The company has just revamped the Schweppes brand in the UK and launched a new range of premium mixers, Schweppes 1783. Meanwhile, in Spain it has introduced Royal Bliss, a new premium mixer brand only sold in the on-premise channel.

Coca-Cola is also building a foundation in “sophisticated flavours” with brands including Appletiser in Europe.

Speaking on an analyst call following the company’s Q3 results yesterday (25 October), Coca-Cola CEO James Quincey said: “As you know, more consumers, most notably adults, are seeking unique and distinct products with sophisticated flavours, quality ingredients, and smaller-scale craft production.

“We’re looking at opportunities in growing premium segments such as adult craft beverages.”

READ MORE: Global behemoths versus small brewers – The battle for the craft beer market

While Coca-Cola is attempting to reconfigure its business to become a “total beverage company”, it is still reliant on sparkling sales, a sector where sales are sluggish as consumers turn to healthier options.

However, while sales at the company were down in the quarter, the fall was not as bad as many analysts had feared. Sales dropped 15% to $9.1bn in the three months to the end of September, ahead of analyst expectations of $8.72bn.

Coca-Cola put this down to successful reformulation and relaunch of products such as Coke Zero Sugar. Quincey said that in markets such as the UK where it has been on sale for more than 12 months it is seeing “continued acceleration that is lifting the whole franchise”.
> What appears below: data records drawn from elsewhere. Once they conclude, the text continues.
import Summits.CriticalPhenomena.SAWScalingLimit.Theorems.SAWDevelopingMapNoFoldBoundThreeClassNec
import Summits.CriticalPhenomena.SAWScalingLimit.Theorems.SAWDevelopingMapNoFoldBoundDepthTwoPort
import Summits.CriticalPhenomena.SAWScalingLimit.Theorems.SAWDevelopingMapNoFoldBoundInteriorCore

/-!
# `NoFoldBound`, line Ideator3Sketch — depth-2 stratum: no middle-port starvation under `NoFoldBound`

Crux `NoFoldBound` (stmt-CriticalPhenomena-8296), route `SAWDevelopingMap`, lead seat c5 (wave 1, stub
`noStarvation_of_noFoldBound`). This is the CONVERSE direction of `depthTwo_core` (file `…DepthTwoPort`): at an
interior vertex `v` off the source with a neighbour `w₀ ∉ a` touching the complement (`w₀ ∼ x ∉ Λ`, third
neighbour `y`, positive labelling `(w₀, w₁, w₂)`), the uniform no-fold bound FORCES the middle port not to be
starved when the two outer ports are balanced: with `s_j` the dressed sum-masses of the three ports,
`2·min(s_outer, s_outer') ≤ 3·s_mid + max(s_outer, s_outer')` (middle port `w₁` if `y → w₀ → v` turns left,
`w₂` if it turns right).

Proof: `slitCoherence_of_noFoldBound` turns `NoFoldBound` into the slit-coherence inequality
`‖B₀ + ω B₁ + ω² B₂‖ ≤ k ‖S₀ + S₁ + S₂‖` (`k < 1`) for the dressed port sums; the rigid classes of the depth-2
stratum (`depthTwo_classes`, `depthTwo_portClass`) and the phase factorisation of `depthTwo_core` reduce it to
the three-class form `‖b_mid + b_hi e^{13πi/12} + b_lo e^{−13πi/12}‖ ≤ k ‖s_mid + s_hi e^{5πi/12} + s_lo e^{−5πi/12}‖`
for the real dressed masses. `sourceLoopBound_of_noFoldBound` bounds every slit loop sum by `c < sin(π/8)`,
whence the one-sided dressing facts `b_j ≤ s_j` (as `α_T − β_T = 2√3 x_c sin(π/8)`) and `b_j ≥ 0.6137 s_j`
(as `β_T ≥ 0.6137 α_T`), and `three_class_necessary` concludes. [folklore assembly]
-/

noncomputable section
While he admitted that Coke Zero Sugar does at times cannibalise both Diet Coke and Coke Original, there is “additional volume and additional consumers coming back into the franchise.”

“It’s unrealistic to expect cannibalisation to be zero. But obviously the key is that to be a net positive. So, we are pleased with how it’s playing out. It’s slightly different in different countries depending on the mix of the Coke franchise in those countries, but it’s a net positive and we are encouraged,” explained Quincey.

However, he also admitted that not all its efforts have worked. For example, in Costa Rica Coca-Cola launched a Fanta sweetened with only juice and no added sugar but found that consumers saw it as an incremental not an improvement and so it has had to bring back the original formula.

“The lesson is ultimately that a single approach across all markets will not work. We need to tailor our approach based on consumer mindset and tastes in each market. Further, our model needs to be flexible, so if a brand introduction isn’t successful, we can adapt and change strategies quickly. And we have empowered our local leaders to make these key brand decisions,” he said.